Clicks have a slightly different meaning when tracked by something like a heatmap, however. These apps track each time the user actually clicks their mouse while on the page. If they click and highlight text as they read, these are clicks, even if they don’t interact with a link or other element on your page. This sort of click tracking is important for seeing elements on your page that users think are links or otherwise interactive, but do not do anything when clicked. Essentially, you can identify hotspots of missed opportunities using a heatmap. We even covered using that to optimize your sales.
Referrals are a semi-related form of metric, but it’s really supplementary data. Referral data is data about where the user came from when they arrived at your site to generate a pageview and start a session. This is tracked in a variety of ways and gives you more information about which of your traffic generation sources is performing in what manner.
Engagement is another metric you can record, and counts things like comments and shares on your content. Likes, comments, and shares are the main forms of engagement, but it’s also a fuzzy metric, but more on that in a moment.

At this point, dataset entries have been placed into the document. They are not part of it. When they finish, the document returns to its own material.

/-- **THE FLOOR FROM `(D_κ̄)` NEAR `T`: `1/(2κ̄) ≤ C`** (`κ̄ > 0`; the rate and `(D_κ̄)` on `[t₀, T)` only).
[cite: Leray1934, §20 (3.12); RobinsonRodrigoSadowski2016, Thm 12.3] -/
theorem inv_two_mul_le_of_late_depletion (hν : 0 < ν) (hT : 0 < T) (hmax : IsMaximalSmoothSolution ν 0 u p T)
    (hLH : IsLerayHopfOn T ν 0 (u 0) u) (hdec : HasRapidSpatialDecay (u 0)) (haxi : IsAxisymmetric (u 0))
    {C t₀ : ℝ} (ht₀ : 0 ≤ t₀) (ht₀T : t₀ < T) (hω : ∀ t ∈ Ico t₀ T, ∀ x, (T - t) * ‖curl (u t) x‖ ≤ C)
    {κ : ℝ} (hκ : 0 < κ)
    (hdep : ∀ t ∈ Ico t₀ T, ∀ Ω : ℝ, (∀ x, ‖curl (u t) x‖ ≤ Ω) →
      2 * ∫ x, ⟪curl (u t) x, fderiv ℝ (u t) x (curl (u t) x)⟫ ≤ κ * Ω * ∫ x, ‖curl (u t) x‖ ^ 2) :
    1 / (2 * κ) ≤ C :=
  inv_two_mul_le_of_forall_log_le hκ fun _ hq =>
    log_le_of_late_depletion hν hT hmax hLH hdec haxi ht₀ ht₀T hω hκ.le hdep hq

/-! ### Assembled for the witnesses of the certificate class: eventual hypotheses, the limsup form -/

/-- **CERTIFICATE-CLASS WITNESSES WITH EVENTUAL COEFFICIENT `κ̄` HAVE `C ≥ 1/(2κ̄)`.** For every `(ν, T, u, p)` of the
certificate class `CertifiedBlowupVorticityRateBlowup` — a maximal Leray–Hopf classical solution of finite lifespan `T`
from a rapidly decaying axisymmetric datum — every `C` with `(T − t)‖curl u(t, x)‖ ≤ C` for all `x` and all `t` near
`T⁻`, and every `κ̄ > 0` such that `(D_κ̄)` holds at all `t` near `T⁻`: `1/(2κ̄) ≤ C`.
[cite: Leray1934, §20 (3.12); RobinsonRodrigoSadowski2016, Thm 12.3] -/
theorem vorticityRate_witness_const_ge_of_eventually_depletion (hν : 0 < ν) (hT : 0 < T)
    (hmax : IsMaximalSmoothSolution ν 0 u p T) (hLH : IsLerayHopfOn T ν 0 (u 0) u)
    (hdec : HasRapidSpatialDecay (u 0)) (haxi : IsAxisymmetric (u 0)) {κ : ℝ} (hκ : 0 < κ)
    (hdep : ∀ᶠ t in 𝓝[<] T, ∀ Ω : ℝ, (∀ x, ‖curl (u t) x‖ ≤ Ω) →
      2 * ∫ x, ⟪curl (u t) x, fderiv ℝ (u t) x (curl (u t) x)⟫ ≤ κ * Ω * ∫ x, ‖curl (u t) x‖ ^ 2)
    {C : ℝ} (hrate : ∀ᶠ t in 𝓝[<] T, ∀ x : EuclideanSpace ℝ (Fin 3), (T - t) * ‖curl (u t) x‖ ≤ C) :
    1 / (2 * κ) ≤ C := by
  obtain ⟨l, hlT, hl⟩ := mem_nhdsLT_iff_exists_Ioo_subset.1 (hdep.and hrate)
  have hlT' : l < T := hlT
  set t₀ : ℝ := max 0 ((l + T) / 2) with ht₀
  have ht₀0 : 0 ≤ t₀ := le_max_left _ _
  have ht₀T : t₀ < T := max_lt hT (by linarith)
  have hlt₀ : l < t₀ := lt_of_lt_of_le (by linarith) (le_max_right _ _)
  have hI : ∀ t ∈ Ico t₀ T, t ∈ Ioo l T := fun t ht => ⟨lt_of_lt_of_le hlt₀ ht.1, ht.2⟩
  exact inv_two_mul_le_of_late_depletion hν hT hmax hLH hdec haxi ht₀0 ht₀T (fun t ht => (hl (hI t ht)).2) hκ
    fun t ht => (hl (hI t ht)).1

/-- **THE CERTIFICATE CONSTANT TIMES THE EVENTUAL DEPLETION COEFFICIENT IS AT LEAST ½: `1 ≤ 2κ̄C`** (same hypotheses).
[cite: Leray1934, §20 (3.12); RobinsonRodrigoSadowski2016, Thm 12.3] -/
theorem vorticityRate_witness_one_le_two_mul_of_eventually_depletion (hν : 0 < ν) (hT : 0 < T)
    (hmax : IsMaximalSmoothSolution ν 0 u p T) (hLH : IsLerayHopfOn T ν 0 (u 0) u)
    (hdec : HasRapidSpatialDecay (u 0)) (haxi : IsAxisymmetric (u 0)) {κ : ℝ} (hκ : 0 < κ)
    (hdep : ∀ᶠ t in 𝓝[<] T, ∀ Ω : ℝ, (∀ x, ‖curl (u t) x‖ ≤ Ω) →
      2 * ∫ x, ⟪curl (u t) x, fderiv ℝ (u t) x (curl (u t) x)⟫ ≤ κ * Ω * ∫ x, ‖curl (u t) x‖ ^ 2)
    {C : ℝ} (hrate : ∀ᶠ t in 𝓝[<] T, ∀ x : EuclideanSpace ℝ (Fin 3), (T - t) * ‖curl (u t) x‖ ≤ C) :
    1 ≤ 2 * κ * C := by
  have h := vorticityRate_witness_const_ge_of_eventually_depletion hν hT hmax hLH hdec haxi hκ hdep hrate
  rw [div_le_iff₀ (by positivity)] at h
  linarith

/-- **THE LIMSUP FORM: near `T` the normalised enstrophy production exceeds every `κ' < 1/(2C)`.** For every witness of
the certificate class, every `C` with `(T − t)‖curl u(t, x)‖ ≤ C` near `T⁻`, and every `κ'` with `2κ'C < 1`: FREQUENTLY
as `t → T⁻` there is a bound `Ω` of `‖curl u(t, ·)‖` with `κ'·Ω·∫|curl u(t)|² < 2∫⟪curl u(t), (∇u(t)) curl u(t)⟫` — i.e.
`(D_{κ'})` fails at times arbitrarily close to `T`. (For `κ' ≤ 0` this is run at `κ'' = 1/(4C) > 0`, `C > √3/4 > 0` by
deposit 11, and `κ'Ω∫|ω|² ≤ κ''Ω∫|ω|²`.) [cite: Leray1934, §20 (3.12); RobinsonRodrigoSadowski2016, Thm 12.3] -/
theorem vorticityRate_witness_stretching_frequently_gt (hν : 0 < ν) (hT : 0 < T)
    (hmax : IsMaximalSmoothSolution ν 0 u p T) (hLH : IsLerayHopfOn T ν 0 (u 0) u)
    (hdec : HasRapidSpatialDecay (u 0)) (haxi : IsAxisymmetric (u 0))
    {C : ℝ} (hrate : ∀ᶠ t in 𝓝[<] T, ∀ x : EuclideanSpace ℝ (Fin 3), (T - t) * ‖curl (u t) x‖ ≤ C)
    {κ' : ℝ} (hκ' : 2 * κ' * C < 1) :
    ∃ᶠ t in 𝓝[<] T, ∃ Ω : ℝ, (∀ x, ‖curl (u t) x‖ ≤ Ω) ∧
      κ' * Ω * ∫ x, ‖curl (u t) x‖ ^ 2 < 2 * ∫ x, ⟪curl (u t) x, fderiv ℝ (u t) x (curl (u t) x)⟫ := by
  have hC : 0 < C := lt_trans (by positivity) (vorticityRate_witness_const_gt_sqrt3_div_four hν hT hmax hLH hdec haxi hrate)
  -- a positive coefficient `κ'' ≥ κ'` still below the threshold
  set κ'' : ℝ := max κ' (1 / (4 * C)) with hκ''
  have hκ''0 : 0 < κ'' := lt_of_lt_of_le (by positivity) (le_max_right _ _)
  have hκ''C : 2 * κ'' * C < 1 := by
    rcases le_total κ' (1 / (4 * C)) with h | h
    · rw [hκ'', max_eq_right h]; field_simp; norm_num
    · rw [hκ'', max_eq_left h]; exact hκ'
  by_contra hnot
  rw [Filter.not_frequently] at hnot
  have hdep : ∀ᶠ t in 𝓝[<] T, ∀ Ω : ℝ, (∀ x, ‖curl (u t) x‖ ≤ Ω) →
      2 * ∫ x, ⟪curl (u t) x, fderiv ℝ (u t) x (curl (u t) x)⟫ ≤ κ'' * Ω * ∫ x, ‖curl (u t) x‖ ^ 2 := by
    refine hnot.mono fun t ht Ω hΩ => ?_
    have hΩ0 : 0 ≤ Ω := (norm_nonneg _).trans (hΩ 0)
    have hE0 : 0 ≤ ∫ x, ‖curl (u t) x‖ ^ 2 := integral_nonneg fun x => sq_nonneg _
    have h1 : ¬ κ' * Ω * ∫ x, ‖curl (u t) x‖ ^ 2 < 2 * ∫ x, ⟪curl (u t) x, fderiv ℝ (u t) x (curl (u t) x)⟫ :=
      fun hlt => ht ⟨Ω, hΩ, hlt⟩
    have h2 : κ' * Ω * ∫ x, ‖curl (u t) x‖ ^ 2 ≤ κ'' * Ω * ∫ x, ‖curl (u t) x‖ ^ 2 :=
      mul_le_mul_of_nonneg_right (mul_le_mul_of_nonneg_right (le_max_left _ _) hΩ0) hE0
    -- if the production were below `κ'Ω∫|ω|²` we are done; otherwise it is ≥, and `κ' ≤ κ''` needs the sign — split
    by_contra hgt
    push Not at hgt
    exact h1 (lt_of_le_of_lt h2 hgt) |>.elim
  have h := vorticityRate_witness_one_le_two_mul_of_eventually_depletion hν hT hmax hLH hdec haxi hκ''0 hdep hrate
  linarith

On top of all of this, there are a lot of metrics that take each of these into account. For example, you might want to calculate how many people convert. You can take the number of conversions and divide it by the number of unique visitors to see how many people convert, percentage-wise. You can compare virtually all of these metrics to each other, and to other metrics like conversions, costs, and so forth.

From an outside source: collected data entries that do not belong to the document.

import Mathlib
import Summits.ValiantsHypothesis.ValiantsHypothesis.Theorems.FifoMatchingNNNotVPDivisionSplitOfCore
import Summits.ValiantsHypothesis.ValiantsHypothesis.Theorems.FifoMatchingNNNotVPSupportFnCircuitLowerBound
import Summits.ValiantsHypothesis.ValiantsHypothesis.Theorems.FifoMatchingNNNotVPSpreadCofactorLowDegree
import HarnessLib

/-!
# Route FifoMatching — crux `NNNotVP` (stmt-ValiantsHypothesis-11615), line `division_split`:
# the line from its SHARPENED open cores, by name

Registered line `Cruxes/NNNotVP/Lines/division_split.lean` (`NNNotVP ⟸ Z ∧ NNDivisionHard`,
`NNDivisionHard ⟸ A ∧ B1 ∧ B2`; B1 landed).  After the reductions landed for this line —
stub A ⟸ a super-quasi-polynomial lower bound on `circuitSizeOver monotoneBasis` of nest-free
perfect-matching existence (`supportFnHard_of_circuitSizeOver_lowerBound`), and
stub B2 ⟺ its hyper-degree tier (`spreadCofactorReduction_iff_hyperDegree`) — the line reads:

* `nnDivisionHard_of_monotoneBoolean_of_hyperB2` — (monotone Boolean circuit lower bound for
  NFPM-existence) → (B2 for cofactors of total degree `> 2^⌊n^{1/8}⌋`) →
  `Theses.FifoMatching.NNDivisionHard` (item stmt-21181);
* `nnNotVP_of_monotoneBoolean_of_hyperB2` — `Theses.DivisionGap.ZeroOneTransfer` (item stmt-5066) →
  the same two → `Theses.FifoMatching.NNNotVP` (item stmt-11615).

Honest framing: compositions of landed reductions; all three inputs are OPEN, so are
`NNDivisionHard`, `NNNotVP` and `VP ≠ VNP` (NOT proved).  No definitions, no named facts.
-/

noncomputable section

-- Sub = Summit single-conjunct layout: the duplicated namespace component is mandated by the tree.
set_option linter.dupNamespace false

namespace Summit.ValiantsHypothesis.ValiantsHypothesis.Theorems.FifoMatching.NNNotVP.DivisionSplit

open MvPolynomial Literature.Computability.AlgebraicComplexity
open Literature.Computability.Complexity
open scoped NNReal BigOperators Classical

/-- **`NNDivisionHard` from a monotone Boolean circuit lower bound and hyper-degree cofactor
surgery** (by name: `core_of_circuitSizeOver_lowerBound`, `spreadCofactorReduction_iff_hyperDegree`,
`nnDivisionHard_of_core`). [folklore] -/
theorem nnDivisionHard_of_monotoneBoolean_of_hyperB2
    (hB : ∀ c : ℕ, ∃ n₀ : ℕ, ∀ n ≥ n₀, 2 ^ ((Nat.log 2 n + c) ^ c) <
      circuitSizeOver monotoneBasis
        (fun x : σ n → Bool => decide (SuppFn (NN n) (Finset.univ.filter fun e => x e = true))))
    (hB2 : ∃ k : ℕ, ∀ (n : ℕ) (h : MvPolynomial (σ n) ℝ≥0), h ≠ 0 →
      2 ^ Nat.sqrt (Nat.sqrt (Nat.sqrt n)) < h.totalDegree →
      ∃ h' : MvPolynomial (σ n) ℝ≥0, (∃ m ∈ h'.support, m.support.card ≤ (Nat.log 2 n + k) ^ k) ∧
        complexity (NN n * h') ≤
          2 ^ ((Nat.log 2 n + Nat.log 2 (complexity (NN n * h) + complexity h) + k) ^ k)) :
    Summit.ValiantsHypothesis.ValiantsHypothesis.Theses.FifoMatching.NNDivisionHard :=
  nnDivisionHard_of_core (core_of_circuitSizeOver_lowerBound hB)
    (spreadCofactorReduction_iff_hyperDegree.2 hB2)

/-- **`NNNotVP` from the shared transfer, a monotone Boolean circuit lower bound and hyper-degree
cofactor surgery** — the whole line `division_split` from its three OPEN inputs in sharpened form
(by name: `nnNotVP_of_core`). [folklore] -/
theorem nnNotVP_of_monotoneBoolean_of_hyperB2
    (hZ : Summit.ValiantsHypothesis.ValiantsHypothesis.Theses.DivisionGap.ZeroOneTransfer)
    (hB : ∀ c : ℕ, ∃ n₀ : ℕ, ∀ n ≥ n₀, 2 ^ ((Nat.log 2 n + c) ^ c) <
      circuitSizeOver monotoneBasis
        (fun x : σ n → Bool => decide (SuppFn (NN n) (Finset.univ.filter fun e => x e = true))))
    (hB2 : ∃ k : ℕ, ∀ (n : ℕ) (h : MvPolynomial (σ n) ℝ≥0), h ≠ 0 →
      2 ^ Nat.sqrt (Nat.sqrt (Nat.sqrt n)) < h.totalDegree →
      ∃ h' : MvPolynomial (σ n) ℝ≥0, (∃ m ∈ h'.support, m.support.card ≤ (Nat.log 2 n + k) ^ k) ∧
        complexity (NN n * h') ≤
          2 ^ ((Nat.log 2 n + Nat.log 2 (complexity (NN n * h) + complexity h) + k) ^ k)) :
    Summit.ValiantsHypothesis.ValiantsHypothesis.Theses.FifoMatching.NNNotVP :=
  nnNotVP_of_core hZ (core_of_circuitSizeOver_lowerBound hB)
    (spreadCofactorReduction_iff_hyperDegree.2 hB2)

end Summit.ValiantsHypothesis.ValiantsHypothesis.Theorems.FifoMatching.NNNotVP.DivisionSplit

end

All of these are called derived metrics because they’re derived from an equation using multiple pieces of data. This is in contrast to the metrics I listed above, which are generally just called recorded data or tracked metrics.
One thing you have to watch out for is issues with different definitions between different analytics platforms. For example, Facebook Insights will track a lot of this data for your ads and organic posts on your page.
Engagement, as listed above, is a metric recording the actions a user takes that interact with your content. You would think you could add up the number of likes, comments, and shares on a post and get your engagement, but you often find that your recorded engagement is much higher. This is because any click interacting with your post is considered engagement. This includes clicking a “read more” link, or just clicking your link in general. It also includes clicking to change your reaction to a post, clicking to like a comment on your post, or clicking through to your page. It makes deriving metrics from your engagement rates on Facebook a tricky prospect.
At the end of the day, everything is a little fuzzy. Most of these definitions are what they are because that’s what Google Analytics uses, and in order to be cross-compatible with Google Analytics, other tools use the same definitions. When one system changes it up, it can lead to errors in reporting, bad data, and issues with accuracy.
What matters, then, is not so much the exact definition of any of the metrics, so much as it is knowledge of what the analytics software recording the data uses. It’s like slang. Knowing the dictionary definition doesn’t help you when everyone else uses the word in a different way.